String file = "c:\\adsproj\\"+a+b+".txt";
new writethreader(file,virtual_buffer[a][b]); // DOING THE ACTUAL WRITE PART IN A THREAD.
virtual_buffer[a][b]="";
}
}
}
class writethreader implements Runnable
{
Thread t;
String name, data;
writethreader(String name, String data)
{
this.name = name;
this.data = data;
t = new Thread(this);
t.start();
}
public void run()
{
try{
File f = new File(name);
if(!f.exists())f.createNewFile();
FileWriter fstream = new FileWriter(name,true); //APPEND MODE
fstream.write(data);
fstream.flush(); fstream.close();
}
catch(Exception e){}
}
}
Consider using VisualVM to pinpoint the bottlenecks.
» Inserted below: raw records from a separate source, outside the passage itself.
import Mathlib
import HarnessLib
import Summits.ValiantsHypothesis.ValiantsHypothesis.Theses.MonotoneRestoration
import Literature.Computability.AlgebraicComplexity.ArithCircuit
import Literature.Computability.AlgebraicComplexity.ArithCircuitProofs
import Literature.Computability.AlgebraicComplexity.MonotoneStructure
import Literature.Computability.AlgebraicComplexity.PermanentIrreducible
import Literature.ModelTheory.FiniteModelTheory.CkEquiv
import Summits.ValiantsHypothesis.ValiantsHypothesis.Theorems.MonotoneRestorationMonotoneRestorationQPCosetCount
import Summits.ValiantsHypothesis.ValiantsHypothesis.Theorems.MonotoneRestorationMonotoneRestorationQPSymmetricLB
import Summits.ValiantsHypothesis.ValiantsHypothesis.Theorems.MonotoneRestorationMonotoneRestorationQPSupportSymmetrisation
import Summits.ValiantsHypothesis.ValiantsHypothesis.Theorems.MonotoneRestorationMonotoneRestorationQPSparseRegime
import Summits.ValiantsHypothesis.ValiantsHypothesis.Theorems.MonotoneRestorationMonotoneRestorationQPBeta
import Literature.Computability.AlgebraicComplexity.SymmetricArithCircuit
import Literature.Computability.AlgebraicComplexity.DawarWilsenach2025Proofs
import Literature.GroupTheory.PermutationGroups.SmallIndexSubgroups
import Summits.ValiantsHypothesis.ValiantsHypothesis.Theorems.MonotoneRestorationQP.Negative.LoadBearing
import Summits.ValiantsHypothesis.ValiantsHypothesis.Theorems.MonotoneRestorationMonotoneRestorationQPPermSupportCount

/-! TTRL-lite variant V18933 of stmt-ValiantsHypothesis-15886 -/

-- `Summit.ValiantsHypothesis.ValiantsHypothesis.…` is the tree's mandated single-conjunct layout
-- (Sub = Summit), so the duplicated namespace component is intended.
set_option linter.dupNamespace false

namespace Summit.ValiantsHypothesis.ValiantsHypothesis.Theorems

open Summit.ValiantsHypothesis.ValiantsHypothesis.Theses.MonotoneRestoration
open Literature.Computability.AlgebraicComplexity

/-- **TTRL-lite variant V18933** (`drop_hyp`: part (2) of `stub_mulGate_children_extend` with the
distinctness hypothesis `h ≠ h'` removed, i.e. two monomials `m, m'` taken from the SAME factor `p`
of a nonzero product `p * q` over `ℝ≥0`) is FALSE.  Witness (one variable `v = (0,0)`):
`p = X v`, `q = 1`, `f = X v`; the hypothesis holds with the shift `μ = 0` (`p * q = f`), and
`m = m' = v ∈ p.support`, but `m + m' + μ = 2v + μ` has `v`-degree `≥ 2` while the unique monomial
of `f` has `v`-degree `1`.  So the distinctness of the two children is load-bearing in part (2) of
the stub (item `stmt-ValiantsHypothesis-15886`). [folklore] -/
theorem stub_mulGate_children_extend_var18933_false :
    ¬ (∀ (p q f : MvPolynomial (Fin 1 × Fin 1) NNReal), p * q ≠ 0 →
        (∃ μ : (Fin 1 × Fin 1) →₀ ℕ, ∀ m ∈ (p * q).support, m + μ ∈ f.support) →
        ∀ m ∈ p.support, ∀ m' ∈ p.support,
          ∃ μ : (Fin 1 × Fin 1) →₀ ℕ, m + m' + μ ∈ f.support) := by
  intro h
  suffices key : ∀ v : Fin 1 × Fin 1, False from key (0, 0)
  intro v
  -- the support of the witness `p = f = X v` is the single monomial `v`
  have hsupp : (MvPolynomial.X v : MvPolynomial (Fin 1 × Fin 1) NNReal).support =
      {Finsupp.single v 1} := MvPolynomial.support_X
  have hne : (MvPolynomial.X v * 1 : MvPolynomial (Fin 1 × Fin 1) NNReal) ≠ 0 := by
    rw [mul_one]
    exact MvPolynomial.X_ne_zero v
  have hv : Finsupp.single v 1 ∈ (MvPolynomial.X v : MvPolynomial (Fin 1 × Fin 1) NNReal).support := by
    rw [hsupp]
    exact Finset.mem_singleton_self _
  -- instantiate the claimed implication at the witness (hypothesis holds with `μ = 0`)
  obtain ⟨μ, hμ⟩ := h (MvPolynomial.X v) 1 (MvPolynomial.X v) hne
    ⟨0, fun m hm => by rw [add_zero]; rwa [mul_one] at hm⟩
    (Finsupp.single v 1) hv (Finsupp.single v 1) hv
  rw [hsupp, Finset.mem_singleton] at hμ
  have h2 := DFunLike.congr_fun hμ v
  simp only [Finsupp.add_apply, Finsupp.single_eq_same] at h2
  omega

end Summit.ValiantsHypothesis.ValiantsHypothesis.Theorems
Everything else below is based on guesswork - and performance guesswork is often really, really wrong.
I think you have two issues with your write strategy.
The first is that you're starting a new thread on each write; the second is that you're re-opening the file on each write.
The thread problem is especially bad, I think, because I don't see anything preventing one thread writing on a file from overlapping with another. What happens then? Frankly, I don't know - but I doubt it's good.
Consider, instead, creating an array of open files for all 100. Your OS may have a problem with this - but I think probably not. Then create a queue of work for each file. Create a set of worker threads (100 is too many - think 10 or so) where each "owns" a set of files that it loops through, outputting and emptying the queue for each file. Pay attention to the interthread interaction between queue reader and writer - use an appropriate queue class.
I would throw away the entire requirement and use a database.